Scrape Academic Papers from arXiv: Metadata + PDFs (Python + ProxiesAPI)
arXiv is one of the best places to collect academic paper data because:
- it has stable IDs (e.g.
2501.01234) - paper pages are consistent
- PDFs live at predictable URLs
- there’s also an official API (which you should prefer when it fits)
In this tutorial, we’ll build a scraper that:
- searches arXiv for a query (via the HTML search pages)
- extracts paper IDs from results
- fetches each paper abstract page and parses:
- title
- authors
- abstract
- subjects
- submission date
- downloads PDFs to disk with safe filenames
We’ll also show a practical way to integrate ProxiesAPI for the requests layer.

arXiv is generally friendly, but at scale you’ll still hit timeouts, throttling, and flaky network paths.

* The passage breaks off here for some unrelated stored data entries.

import Summits.Ventures.PercRepro.RankLevelSetCoreSevenOfFormTel
import Summits.Ventures.PercRepro.RankLevelSetCoreSevenOfForm
import Summits.Ventures.PercRepro.S1TriangleCountSharperB
import Summits.Ventures.PercRepro.S1FourCircuitCountSharpC
import Summits.Ventures.PercRepro.S1FiveCircuitCountSharpC
import Summits.Ventures.PercRepro.RankLevelSetLevelSixRowsNineToFifteen
import Summits.Ventures.PercRepro.S3SixWindow
import Summits.Ventures.PercRepro.RankLevelSetLevelSevenRowSixtyOneTelForm
import Summits.Ventures.PercRepro.RankLevelSetLevelSevenRowSixtyOneLarge

/-!
# PercRepro — THE ROW `61` OF LEVEL `7` AT ITS RANK: C-025 AT `q = 7`, `p = 61`, FOR EVERY FINITE MATROID, ON THE TELESCOPING
COUNT (p8, gen 20; a feeder for S4 — the top of the `q = 7` window; the rows `64 … 56` are chained in
RankLevelSetLevelSevenRowsFiftySixToSixtyFour)

Level `7` at rank `61` by the per-rank wrapper `rls_succ_large_at 6 7 61` (p8 g0, S3SixWindow): level `6` at `60`
(`c025_six_all`) and the `e`-free core at `(61, d)` for every `d ≥ 8` — the cells `8 ≤ d ≤ 97` by their numeric forms ON
THE TELESCOPING COUNT (`tel_form61`, RankLevelSetLevelSevenRowSixtyOneTelForm: the `N`-side `nsideTel 61 d S3 S4 S5` with the
disjoint pair count and the per-level minimum of the quartic pair bound and the coloop telescoping) through
`c025_core_seven_of_form_tel` (RankLevelSetCoreSevenOfFormTel) with `hs3` from `S1.two_mul_ncard_triangles_add_le_sq_add_twelve`
(S1TriangleCountSharperB), `hs4` from `S1.three_mul_ncard_four_circuits_le_sharp` (S1FourCircuitCountSharpC) and `hs5` from
`S1.fortyEight_mul_ncard_five_circuits_le_sharp` (S1FiveCircuitCountSharpC), the coranks `d ≥ 98` by the large-corank
inequality at `(61, n ≥ 159)` (`largeSeven_all61`) through `c025_core_seven_large_of_ineq` (RankLevelSetCoreSevenOfForm).
* **`c025_core_seven_at_sixty_one`** — the `e`-free core at rank `61`, every corank `d ≥ 8`;
* **`c025_seven_at_sixty_one`** — level `7` at rank `61`, every finite matroid.
Axioms: standard.
-/

open scoped Matroid

namespace PercRepro

namespace ThmN

variable {α : Type}

/-- **The `e`-free core of level `7` at rank `61`, every corank `d ≥ 8`**: the numeric forms of the cells `(61, 8 … 97)` on
the telescoping count with the sharp triangle, four- and five-circuit counts, and the large-corank inequality at
`(61, n ≥ 159)`. -/
theorem c025_core_seven_at_sixty_one (M : Matroid α) [M.Finite] (d : ℕ) (hd8 : 8 ≤ d) (hR : M.eRank = (61 : ℕ∞))
    (hn : M.E.ncard = 61 + d) (hfree : EFree M) : RLS M 61 7 := by
  rcases Nat.lt_or_ge d 98 with h | h
  · -- the circuit bounds: the sharper triangle count, the sharp four- and five-circuit counts
    have hd : M.E.encard = M.eRank + d := by
      rw [hR, ← M.ground_finite.cast_ncard_eq, hn]
      push_cast
      ring
    have hs : ∀ e ∈ M.E, ∀ f ∈ M.E, e ≠ f → M.eRk {e, f} = 2 := by
      intro e he f hf hef
      have h2 : (2 : ℕ∞) ≤ M.eRk {e, f} :=
        two_le_eRk_of_two_le_ncard_of_free M hfree (Set.pair_subset he hf) (by rw [Set.ncard_pair hef])
      have h3 : M.eRk {e, f} ≤ 2 := by
        have := M.eRk_le_encard {e, f}
        rwa [Set.encard_pair hef] at this
      exact le_antisymm h3 h2
    have hC1 : ∀ L ⊆ M.E, M.eRk L = 2 → L.ncard ≤ 3 :=
      fun L hL hr => ncard_le_three_of_eRk_two M hs hfree hL hr
    have hC2 : ∀ P ⊆ M.E, M.eRk P ≤ 3 → P.ncard ≤ 6 :=
      fun P hP hr => ncard_le_six_of_eRk_le_three_of_free M hfree hP hr
    have hC3 : ∀ X ⊆ M.E, M.eRk X ≤ 4 → X.ncard ≤ 10 :=
      fun X hX hr => ncard_le_ten_of_eRk_le_four_of_free M hfree hX hr
    have hs3 : {C | M.IsCircuit C ∧ C.ncard = 3}.ncard ≤ (d * d - 3 * d + 12) / 2 := by
      have hT : 2 * {C | M.IsCircuit C ∧ C.ncard = 3}.ncard + 3 * d ≤ d * d + 12 :=
        S1.two_mul_ncard_triangles_add_le_sq_add_twelve M hC1 hd
      have h3d : 3 * d ≤ d * d := Nat.mul_le_mul_right d (by omega)
      omega
    have hs4 : {C | M.IsCircuit C ∧ C.ncard = 4}.ncard ≤ (d * d * d + 11 * d) / 3 := by
      have hT4 : 3 * {C : Set α | M.IsCircuit C ∧ C.ncard = 4}.ncard ≤ d * d * d + 11 * d :=
        S1.three_mul_ncard_four_circuits_le_sharp M hC2 hd
      omega
    have hs5 : {C | M.IsCircuit C ∧ C.ncard = 5}.ncard ≤ 7 * d * (d + 1) * (d * d + d + 10) / 48 := by
      have hT5 : 48 * {C : Set α | M.IsCircuit C ∧ C.ncard = 5}.ncard ≤ 7 * d * (d + 1) * (d * d + d + 10) :=
        S1.fortyEight_mul_ncard_five_circuits_le_sharp M hC3 hd
      rw [Nat.le_div_iff_mul_le (by norm_num)]
      linarith [hT5]
    exact c025_core_seven_of_form_tel M 61 d ((d * d - 3 * d + 12) / 2) ((d * d * d + 11 * d) / 3)
      (7 * d * (d + 1) * (d * d + d + 10) / 48) hd8 hR hn hfree hs3 hs4 hs5 (tel_form61 d hd8 (by omega))
  · exact c025_core_seven_large_of_ineq M 61 hR (largeSeven_all61 M.E.ncard (by omega)) hfree

/-- **Level `7` at rank `61`, every finite matroid**: `rls_succ_large_at 6 7 61` on level `6` at `60` (`c025_six_all`), the
coranks `≤ 7` (`U = ∅` or Theorem M) and the core at `61`. -/
theorem c025_seven_at_sixty_one (M : Matroid α) [M.Finite] : RLS M 61 7 := by
  refine rls_succ_large_at (α := α) 6 7 61 (by norm_num) (fun M _ => c025_six_all M 60 (by norm_num)) ?_ ?_ M
  · -- corank `≤ 7`: `U = ∅` or Theorem M
    intro M _ hn
    rcases Nat.lt_or_ge M.E.ncard (61 + 7) with h | h
    · exact RLS_of_ncard_lt M h
    · exact RLS_of_ncard_eq M (by omega)
  · -- the core at corank `≥ 8`
    intro M _ hR hbig hfree
    exact c025_core_seven_at_sixty_one M (M.E.ncard - 61) (by omega) hR (by omega) hfree

end ThmN

end PercRepro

ProxiesAPI helps you keep the fetch layer stable while you focus on parsing metadata and PDFs.
A quick note: arXiv API vs scraping
If you only need metadata, arXiv provides an official API (Atom feed):
- API docs:
https://info.arxiv.org/help/api/ - Query endpoint:
https://export.arxiv.org/api/query?...
That API is the most stable approach.
So why scrape?
- you need page-only fields / formatting
- you want to verify content against the HTML
- you’re already crawling PDFs + want a single pipeline
We’ll do HTML scraping for IDs + abstracts and direct PDF download.
Setup
python -m venv .venv
source .venv/bin/activate
pip install requests beautifulsoup4 lxml
Step 1: Fetch HTML (with ProxiesAPI hook)
import os
import time
import requests
TIMEOUT = (10, 60)
UA = (
"Mozilla/5.0 (Macintosh; Intel Mac OS X 10_15_7) "

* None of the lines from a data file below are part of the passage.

import Summits.ValiantsHypothesis.ValiantsHypothesis.Theses.FifoMatching
import Summits.ValiantsHypothesis.ValiantsHypothesis.Theorems.FifoMatchingAv231Circuit
import Summits.ValiantsHypothesis.ValiantsHypothesis.Theorems.FifoMatchingAv231Sum
import HarnessLib

/-!
# `FifoMatching.Av231InVP`: the 231-avoiding permanent is in VP

Closes item `stmt-ValiantsHypothesis-11620`: the family
`P_n = Σ_{σ ∈ Av_n(231)} ∏_i x_{i,σ(i)}` is a VP family, by the `O(n⁴)` block DP
`A[p;v;m] = Σ_a x_{p+a,v+m-1} A[p;v;a] A[p+a+1;v+a;m-1-a]` realised as a fan-in-two circuit
(`isVPFamily_avRec`, file `FifoMatchingAv231Circuit.lean`) and the split at the maximum
(`sum_awt_eq`, file `FifoMatchingAv231Sum.lean`); permutations are re-indexed as bijective
self-maps (`Equiv.ofBijective`).
-/

noncomputable section

-- layout Summits/ValiantsHypothesis/ValiantsHypothesis forces the duplicated namespace component
set_option linter.dupNamespace false

namespace Summit.ValiantsHypothesis.ValiantsHypothesis.Theorems.FifoMatching

open MvPolynomial

/-! ### Closing: the item's family is the DP family -/

section Closing

/-- On the whole of `Fin n`, `IsAvOn 0 0 n` is injectivity plus 231-avoidance. [folklore] -/
theorem isAvOn_zero_iff (n : ℕ) (f : Fin n → Fin n) :
    IsAvOn 0 0 n f ↔ (Function.Injective f ∧
      ∀ i j l : Fin n, i < j → j < l → f l < f i → f i < f j → False) := by
  constructor
  · rintro ⟨-, -, h3, h4⟩
    exact ⟨fun x y hxy => h3 x y (Nat.zero_le _) (by simp) (Nat.zero_le _)
      (by simp) hxy, fun i j l hij hjl h1 h2 => h4 i j l (Nat.zero_le _)
      (by simp) hij hjl h1 h2⟩
  · rintro ⟨h3, h4⟩
    refine ⟨fun x hx => absurd ⟨Nat.zero_le _, by simp⟩ hx,
      fun x _ _ => ⟨Nat.zero_le _, by simp⟩, fun x y _ _ _ _ hxy => h3 hxy,
      fun i j l _ _ hij hjl h1 h2 => h4 i j l hij hjl h1 h2⟩

open scoped Classical in
/-- The 231-avoiding permanent equals the DP value `A[0;0;n]`. [folklore] -/
theorem sum_perms_eq_avRec (n : ℕ) :
    (∑ σ : Equiv.Perm (Fin n),
      if (∀ i j l : Fin n, i < j → j < l → σ l < σ i → σ i < σ j → False) then
        ∏ i : Fin n, MvPolynomial.X (i, σ i) else (0 : MvPolynomial (Fin n × Fin n) ℂ)) =
      avRec ℂ n 0 0 n := by
  rw [← Finset.sum_filter]
  have hfun : ∑ σ ∈ Finset.univ.filter (fun σ : Equiv.Perm (Fin n) =>
        ∀ i j l : Fin n, i < j → j < l → σ l < σ i → σ i < σ j → False),
        ∏ i : Fin n, (MvPolynomial.X (i, σ i) : MvPolynomial (Fin n × Fin n) ℂ) =
      ∑ f ∈ Finset.univ.filter (fun f : Fin n → Fin n => IsAvOn 0 0 n f), awt ℂ 0 n f := by
    refine Finset.sum_bij' (fun σ _ => ⇑σ)
      (fun f hf => Equiv.ofBijective f (Finite.injective_iff_bijective.1
        ((isAvOn_zero_iff n f).1 (Finset.mem_filter.1 hf).2).1)) ?_ ?_ ?_ ?_ ?_
    · intro σ hσ
      simp only [Finset.mem_filter, Finset.mem_univ, true_and] at hσ ⊢
      exact (isAvOn_zero_iff n σ).2 ⟨σ.injective, hσ⟩
    · intro f hf
      have hf' := (Finset.mem_filter.1 hf).2
      simp only [Finset.mem_filter, Finset.mem_univ, true_and, Equiv.ofBijective_apply]
      exact ((isAvOn_zero_iff n f).1 hf').2
    · intro σ hσ
      exact Equiv.ext fun x => rfl
    · intro f hf
      rfl
    · intro σ hσ
      unfold awt
      refine Finset.prod_congr rfl fun x _ => ?_
      rw [if_pos ⟨Nat.zero_le _, by simp⟩]
  rw [hfun]
  refine sum_awt_eq (avRec ℂ n) (xa ℂ n) (fun i a hi ha => ?_) (avRec_zero n)
    (fun p v m hm _ _ => ?_) n n 0 0 le_rfl (by simp) (by simp)
  · unfold xa
    rw [dif_pos ⟨hi, ha⟩]
  · rw [avRec_of_pos n hm]
    rfl

/-- **Item `stmt-ValiantsHypothesis-11620`** (`FifoMatching.Av231InVP`): the 231-avoiding
permanents form a VP family. [folklore] -/
theorem av231InVP_proof :
    Summit.ValiantsHypothesis.ValiantsHypothesis.Theses.FifoMatching.Av231InVP := by
  unfold Summit.ValiantsHypothesis.ValiantsHypothesis.Theses.FifoMatching.Av231InVP
  have hfam : (fun n => ∑ σ : Equiv.Perm (Fin n),
      if (∀ i j l : Fin n, i < j → j < l → σ l < σ i → σ i < σ j → False) then
        ∏ i : Fin n, MvPolynomial.X (i, σ i) else (0 : MvPolynomial (Fin n × Fin n) ℂ)) =
      fun n => avRec ℂ n 0 0 n := by
    funext n
    convert sum_perms_eq_avRec n
  rw [hfam]
  exact isVPFamily_avRec

end Closing

end Summit.ValiantsHypothesis.ValiantsHypothesis.Theorems.FifoMatching

end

"AppleWebKit/537.36 (KHTML, like Gecko) "
"Chrome/124.0.0.0 Safari/537.36"
)
session = requests.Session()
session.headers.update({
"User-Agent": UA,
"Accept": "text/html,application/xhtml+xml,application/xml;q=0.9,*/*;q=0.8",
"Accept-Language": "en-US,en;q=0.9",
})
PROXIESAPI_KEY = os.getenv("PROXIESAPI_KEY", "")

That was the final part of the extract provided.